Найти тему

Новая жена

Время, конечно, — хороший целитель для сердца, не получившего ответа в любви, а разлука помогает еще больше. Но ни время, ни разлука не могут заглушить тоски о потерянном друге или же успокоить сердце, не знавшее счастливой любви. (Томас Майн Рид)

— Мне сегодня Давася приснился, — сообщил Никита, макая сырник в варенье.

— Да? И как он там? — оживились присутствующие за столом.

— Говорит, всё хорошо. Сказал, что женился и теперь счастлив, — хохотнул Никита.

— Женился? — поперхнулась чаем мама.

— Ага, — не переставая жевать, ответил Никита.

— Ну, может, он просто нашёл родственную душу, — предположила бабушка. — Кто же знает, что это означает там, — она многозначительно посмотрела наверх.

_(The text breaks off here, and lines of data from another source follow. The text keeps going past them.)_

/-! ### Complex vector bundles (Mathlib's `VectorBundle ℂ F E`, bundled) -/

/-- A **complex vector bundle of finite rank** over the topological space `B`, i.e. the data of
Mathlib's topological vector bundles bundled into one object: a finite-dimensional normed model
fibre `F ≅ ℂⁿ`, the fibres `E x` (topological `ℂ`-modules), a topology on the total space, and
the local-triviality structure `FiberBundle F E` with `ℂ`-linear transition maps
`VectorBundle ℂ F E` (Husemoller, Ch. 3 §1: an `n`-dimensional complex vector bundle `ξ` over `B`,
locally isomorphic to `U × ℂⁿ`). [cite: HusemollerFibreBundles1994, Ch. 3 §1] -/
structure ComplexVectorBundle (B : Type u) [TopologicalSpace B] : Type (max u (v + 1)) where
  /-- The model fibre (a finite-dimensional normed `ℂ`-space, `≅ ℂⁿ`). -/
  F : Type v
  [instNormedAddCommGroup : NormedAddCommGroup F]
  [instNormedSpace : NormedSpace ℂ F]
  [instFiniteDimensional : FiniteDimensional ℂ F]
  /-- The fibres. -/
  E : B → Type v
  [instAddCommMonoid : ∀ x, AddCommMonoid (E x)]
  [instModule : ∀ x, Module ℂ (E x)]
  [instTopologicalSpaceTotalSpace : TopologicalSpace (TotalSpace F E)]
  [instTopologicalSpace : ∀ x, TopologicalSpace (E x)]
  [instFiberBundle : FiberBundle F E]
  [instVectorBundle : VectorBundle ℂ F E]

namespace ComplexVectorBundle

-- The structure's own instance-implicit FIELDS, re-exposed as instances on `X.F`, `X.E x`,
-- `TotalSpace X.F X.E` for `X : ComplexVectorBundle B` (the pattern of Mathlib's bundled objects,
-- e.g. `ModuleCat.isAddCommGroup`, `TopCat.str`); they apply only to these projections and override
-- no Mathlib instance.
attribute [instance] instNormedAddCommGroup instNormedSpace instFiniteDimensional instAddCommMonoid
  instModule instTopologicalSpaceTotalSpace instTopologicalSpace instFiberBundle instVectorBundle

variable {B : Type u} [TopologicalSpace B]

/-- The rank `n = dim_ℂ F` of a complex vector bundle with model fibre `F ≅ ℂⁿ`
(Husemoller, Ch. 3 §1, "`n`-dimensional vector bundle"). [cite: HusemollerFibreBundles1994, Ch. 3 §1] -/
def rank (E : ComplexVectorBundle.{u, v} B) : ℕ := Module.finrank ℂ E.F

/-- The **induced (pull-back) bundle** `f^*(ξ)` of `ξ` along a continuous map `f : B' → B`
(Husemoller, Ch. 2 §5 and Ch. 3 §3): fibre `E (f x)` over `x`; Mathlib's `f *ᵖ E` with its
vector bundle structure `VectorBundle.pullback`. [cite: HusemollerFibreBundles1994, Ch. 3 §3] -/
def pullback {B' : Type w} [TopologicalSpace B'] (f : C(B', B)) (E : ComplexVectorBundle.{u, v} B) :
    ComplexVectorBundle.{w, v} B' where
  F := E.F
  E := (f : B' → B) *ᵖ E.E

/-- The **Whitney sum** `ξ ⊕ η` of two complex vector bundles over `B` (Husemoller, Ch. 3
Def. 2.6: the fibre product, with fibre `ξ_b × η_b`); Mathlib's fibrewise product `E₁ ×ᵇ E₂`
with model fibre `F₁ × F₂` and its vector bundle structure `VectorBundle.prod`.
[cite: HusemollerFibreBundles1994, Ch. 3 Def. 2.6] -/
def directSum (E₁ E₂ : ComplexVectorBundle.{u, v} B) : ComplexVectorBundle.{u, v} B where
  F := E₁.F × E₂.F
  E := fun x ↦ E₁.E x × E₂.E x

/-- The **trivial (product) bundle** `B × F` with fibre `F` (Husemoller, Ch. 3 Ex. 1.4);
Mathlib's `Bundle.Trivial B F`. [cite: HusemollerFibreBundles1994, Ch. 3 §1] -/
def trivial (B : Type u) [TopologicalSpace B] (F : Type v) [NormedAddCommGroup F]
    [NormedSpace ℂ F] [FiniteDimensional ℂ F] : ComplexVectorBundle.{u, v} B where
  F := F
  E := Bundle.Trivial B F

/-- The rank of `f^* ξ` is the rank of `ξ`. [folklore] -/
@[simp]
theorem rank_pullback {B' : Type w} [TopologicalSpace B'] (f : C(B', B))
    (E : ComplexVectorBundle.{u, v} B) : (E.pullback f).rank = E.rank := rfl

/-- `rank (ξ ⊕ η) = rank ξ + rank η`. [folklore] -/
@[simp]
theorem rank_directSum (E₁ E₂ : ComplexVectorBundle.{u, v} B) :
    (E₁.directSum E₂).rank = E₁.rank + E₂.rank :=
  Module.finrank_prod

/-- The rank of the trivial bundle with fibre `F` is `dim F`. [folklore] -/
@[simp]
theorem rank_trivial (F : Type v) [NormedAddCommGroup F] [NormedSpace ℂ F]
    [FiniteDimensional ℂ F] : (trivial B F).rank = Module.finrank ℂ F := rfl

/-- A **`B`-isomorphism** `u : ξ ≅ η` of complex vector bundles over the same base (Husemoller,
Ch. 3 §2: a `B`-morphism of vector bundles — continuous on total spaces, the identity on `B`,
linear on fibres — with an inverse `B`-morphism): a family of continuous linear equivalences of
the fibres whose induced maps of total spaces, in both directions, are continuous.
[cite: HusemollerFibreBundles1994, Ch. 3 §2] -/
structure Iso (E₁ E₂ : ComplexVectorBundle.{u, v} B) where
  /-- The fibrewise continuous linear equivalences. -/
  equiv (x : B) : E₁.E x ≃L[ℂ] E₂.E x
  /-- The induced map of total spaces `ξ → η` is continuous. -/
  continuous_toFun :
    Continuous fun p : TotalSpace E₁.F E₁.E ↦ (⟨p.proj, equiv p.proj p.snd⟩ : TotalSpace E₂.F E₂.E)
  /-- The induced map of total spaces `η → ξ` is continuous. -/
  continuous_invFun :
    Continuous fun p : TotalSpace E₂.F E₂.E ↦
      (⟨p.proj, (equiv p.proj).symm p.snd⟩ : TotalSpace E₁.F E₁.E)
omit [CharZero K] [TopologicalSpace M] [DiscreteTopology M] in
/-- Linearity of the norm sums in the value: `s_j(c • b) = c • s_j(b)`. [folklore] -/
theorem sSeq_nsmul (γ₀ : Field.absoluteGaloisGroup K) (b : M) (c j : ℕ) :
    sSeq γ₀ (c • b) j = c • sSeq γ₀ b j := by
  induction j with
  | zero => rw [sSeq_zero, sSeq_zero, smul_zero]
  | succ j ih =>
    rw [sSeq_succ, sSeq_succ, ih, smul_add c]
    congr 1
    exact map_nsmul (DistribSMul.toAddMonoidHom M (γ₀ ^ j)) c b

omit [CharZero K] [TopologicalSpace M] [DiscreteTopology M] in
/-- A power of `γ₀` fixing `b` fixes every norm sum `s_j(b)`. [folklore] -/
theorem pow_smul_sSeq (γ₀ : Field.absoluteGaloisGroup K) (b : M) {c : ℕ} (hc : γ₀ ^ c • b = b) (j : ℕ) :
    γ₀ ^ c • sSeq γ₀ b j = sSeq γ₀ b j := by
  induction j with
  | zero => rw [sSeq_zero, smul_zero]
  | succ j ih =>
    rw [sSeq_succ, smul_add, ih]
    congr 1
    rw [← mul_smul, ← pow_add, add_comm c j, pow_add, mul_smul, hc]

omit [CharZero K] [TopologicalSpace M] [DiscreteTopology M] in
/-- Multiples of a period: if `γ₀^{m}` fixes `b` then `s_{q m} = q • s_m`. [folklore] -/
theorem sSeq_mul_eq_nsmul (γ₀ : Field.absoluteGaloisGroup K) (b : M) {m : ℕ} (hm : γ₀ ^ m • b = b) (q : ℕ) :
    sSeq γ₀ b (q * m) = q • sSeq γ₀ b m := by
  have hfix : ∀ q : ℕ, γ₀ ^ (q * m) • b = b := by
    intro q
    induction q with
    | zero => rw [zero_mul, pow_zero, one_smul]
    | succ q ih => rw [Nat.succ_mul, pow_add, mul_smul, hm, ih]
  induction q with
  | zero => rw [zero_mul, sSeq_zero, zero_smul]
  | succ q ih => rw [Nat.succ_mul, sSeq_add, ih, pow_smul_sSeq γ₀ b (hfix q) m, succ_nsmul]
open Literature.MathematicalPhysics.QuantumFieldTheory.Balaban1983to89.B15DeterminingSetsB
open Literature.MathematicalPhysics.QuantumFieldTheory.Balaban1983to89
open Literature.MathematicalPhysics.QuantumFieldTheory.Balaban1983to89.T4Continuum (T4Family LStep Letter walk walkEnd netDisp holAt)
open Literature.MathematicalPhysics.QuantumFieldTheory.Balaban1983to89.DagBinding
open Literature.MathematicalPhysics.QuantumFieldTheory.Balaban1983to89.Node00
open FlowStep (prefixOf BetaLowerH BetaUpperH)
open B15Claim189Assembly (new189 chiPP dom half)
open B15 (Prop1Printed Ineq180)
open B15.BasicStep (Claim189)
open B8Eq17ClassAkV1 (plaqsOf)
open B14.Eq216Concrete (inputs feeds)
open GaugeGroup (dist1)
open GaugeField (plaqHol gaugeAct)
open B15RPrime1100OfRep (rPrimeDataOfSel)
open T4CubeChartGnomonic (SU2)
open B15Prop1ChartSU2 (su2Chart)
open B15Prop1SliceCoordinates (GaugeSlice ιA)
open T4AxialGaugeSmallField (castSite boxPlaqs boxBonds)
open B6BondElimination (unitVec)
open B6TreeGaugePoincare (curl)
open B16Eq18Proof (box)
open B15Extension193 (extend)
open B15ShellGauge193 (shellGauge)
open B15Sect1Instances (fun177stdB)
open B14.Eq213DetSet (Bj maxDomT)
open B14.Eq213MaximalDomains (side)
open B14.Eq22Determines (blockIter IsBlockUnion)
open Literature.MathematicalPhysics.QuantumFieldTheory.BalabanImbrieJaffe1984to88.BIJ85Eq453GaugeField (qsstarGIter0)
open B16Sect1Backgrounds (expMul toMS)
open B15DeterminingSets (pts DetBackground genSet IsMinimizer MSField avgFamily bondsOf DetSet embIter AgreeOn)
open B5Eq118OneStroke (iterBlockOf)
open Literature.MathematicalPhysics.QuantumFieldTheory.Balaban1983to89.Node00 (coeField constrEnumB)
open B15Eq112TorusCover (lift)
open ExpMeanLog (deltaSU)
open B15Prop1Carrier (lfVarOn InstOn InstOn.std InstOn.stdB plaqsInside)
open Summit.QuantumFields.YangMills.BalabanUVNodes.N12AtRecord13Prop1KnitThm1WindowDirectOfClassOnlyRowL1NearRadiusDatumScaleAtLengthOfRecordBTermPinned (exists_areg_pinLF_b15Leaf_WOfRecord₁₃_pinAllΛΩχZ_N0_liveRepin₁₃_of_massLive_of_hasResiduals_of_flow_of_betaLowerH_of_thm1AtLength_atZSeqCoPRecord_windowDirectOfClassOnlyRowL1NearRadiusDatumScale)
open Summit.QuantumFields.YangMills.BalabanUVNodes.N12AtRecord13Prop1KnitThm1WindowDirectDatumScaleLettersDischargedAtLengthOfRegNameAndStepOfRecord (thm1LetterT_atLength_pTop_of_variationalThm1RegSepCoP7MGB_lamTop)
open B15Claim189Assembly (Setting189)
open B14DomainGeom (Pt)
open B15.PrelimIntegrations (Ineq191 Ineq195)
open B15Chi124DetSets (E124)
open B15Claim189PrintedConditions (omegaOfChain)
open B15Claim189PinsOfHistory (N0OfRecord₁₃)
open B15Claim189LambdaPin (enlD)
open Summit.QuantumFields.YangMills.BalabanUVNodes.N12MinimiserFamilyKnitRowThm1LettersAtLengthOnZOfRecordBR (exists_R_hMinRow_of_thm1LettersAtLength_alongOrbit_onZ_ofRecord)
open Summit.QuantumFields.YangMills.BalabanUVNodes.N12Thm1LettersAtLengthOfK0GridGB (thm1LetterT_atLength_of_variationalThm1RegSepCoP7MGB)
open B15Prop1NumericsThresholds (plaqSmallOn_of_le)
open B15Prop1MinimiserClassAtDatumScaleAtLengthB (isMinimizerB_withEps_base_of_thm1AtLength isMinimizerB_withEps_of_norm_lt_atLength lamBondsSeq_congr)
open Summit.QuantumFields.YangMills.BalabanUVNodes.N12DirectChartPackageOfClassRowL1FamilyB (exists_hWD_chartHalf_of_class_uniform_rowl1_family)
open Summit.QuantumFields.YangMills.BalabanUVNodes.N12Prop1DirectOfClassOnlyRowL1UniformBLam (exists_rowPreimageProxiesLetter_family_uniformB_lamBondsSeq)
open Summit.QuantumFields.YangMills.BalabanUVNodes.N12Prop1DirectOfClassOnlyB (exists_curvatureLetters_family)
open Summit.QuantumFields.YangMills.BalabanUVNodes.N12MinimiserFamilyKnitRowThm1Letters (boxRow3_of_boxRow5)
open T4AdjointCovarianceUnitary (lieSU)
open B15Prop1GradientFromNearValueAtCoPRecord (far_letter_of_box)
open B15Prop1AnalyticExtClause (cplxVec anExt)
open B15Prop1ChartCalculusSU2 (E3)
open B15Sect1Instances (lamDatumP)
open B11Thm1ExistsUniqueTokensGB (VariationalThm1EUSepCoP7MGB VariationalThm1EUStepCoP7MGB)
open B11Thm1ExistsUniqueInductionG (truncSeq)
open Summit.QuantumFields.YangMills.BalabanUVNodes.N12EUStepTokensAtRealisedDataLam (variationalThm1EUSepCoP7MGB_realised_of_step_of_reg_lamTop)
open Summit.QuantumFields.YangMills.BalabanUVNodes.N12Thm1LettersAtLengthOfK0GridGB (blockSat_torusClassSeq)
open Summit.QuantumFields.YangMills.BalabanUVNodes.N12Thm1LettersAtLengthOfK0GridGB (thm1LetterEU_atLength_of_variationalThm1EUSepCoP7MGB)

section
variable {F : T4Family}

— Жену-то хоть показал? — беспечно поинтересовалась сестрёнка, размазывая по сырнику сгущёнку.

— Ага! Такая мелкая, деду едва до плеча доходит. И рыжая, как лиса.

— Прикольно! — констатировала сестрёнка.

Никто не обратил внимание, что бабушка при этих словах побледнела, на мгновение застыла, словно услышала, что-то страшное. И к чаю с сырниками больше не притронулась. Хотя всю неделю хотела именно их, и только, когда дети с внуками приехали, нажарила целую гору — вся семья любит. А она любит баловать их.

Давася — именно так называли дедушку Василия и мужа Надежды Павловны. Когда Никита был маленьким, ему, попеременно указывая то на одного дедушку, то на второго, объясняли:

— Это деда Вася, а это деда Коля.

Малыш сократил «деду Васю», до Даваси. Так дедуля им и остался, что ему очень нравилось: необычно, весело, да и второго такого нет. И с Никитой Давася был, что называется, на одной волне. Оба весёлые, находчивые, за словом в карман не лезут. Но, ежели грустят, то никого в свой мир не пустят — уходят в одиночку зализывать раны.

Когда год назад Василий Валентинович скоропостижно скончался, Никита переживал больше всех, хотя утрата оставила рану в сердце каждого в семье. И именно к Никите, а не кому-то другому, дед приходил во снах.

— Давася приснился, — сообщил он на третий день после его ухода. — Будто сел на спину гигантской птицы и улетел высоко-высоко. Только рукой мне помахал...

— Деда чего-то волнуется, прямо как я перед соревнованиями, — сказал Никита на девятый день.

На сороковой день все были уверены, что Никита обязательно сообщит «новости оттуда». Так и вышло:

— Давася стоял на горе и радовался. Сам такой довольный и как будто молодой. Я бы не узнал, но вот понимаю, что это он. И сказал, что всё у него хорошо.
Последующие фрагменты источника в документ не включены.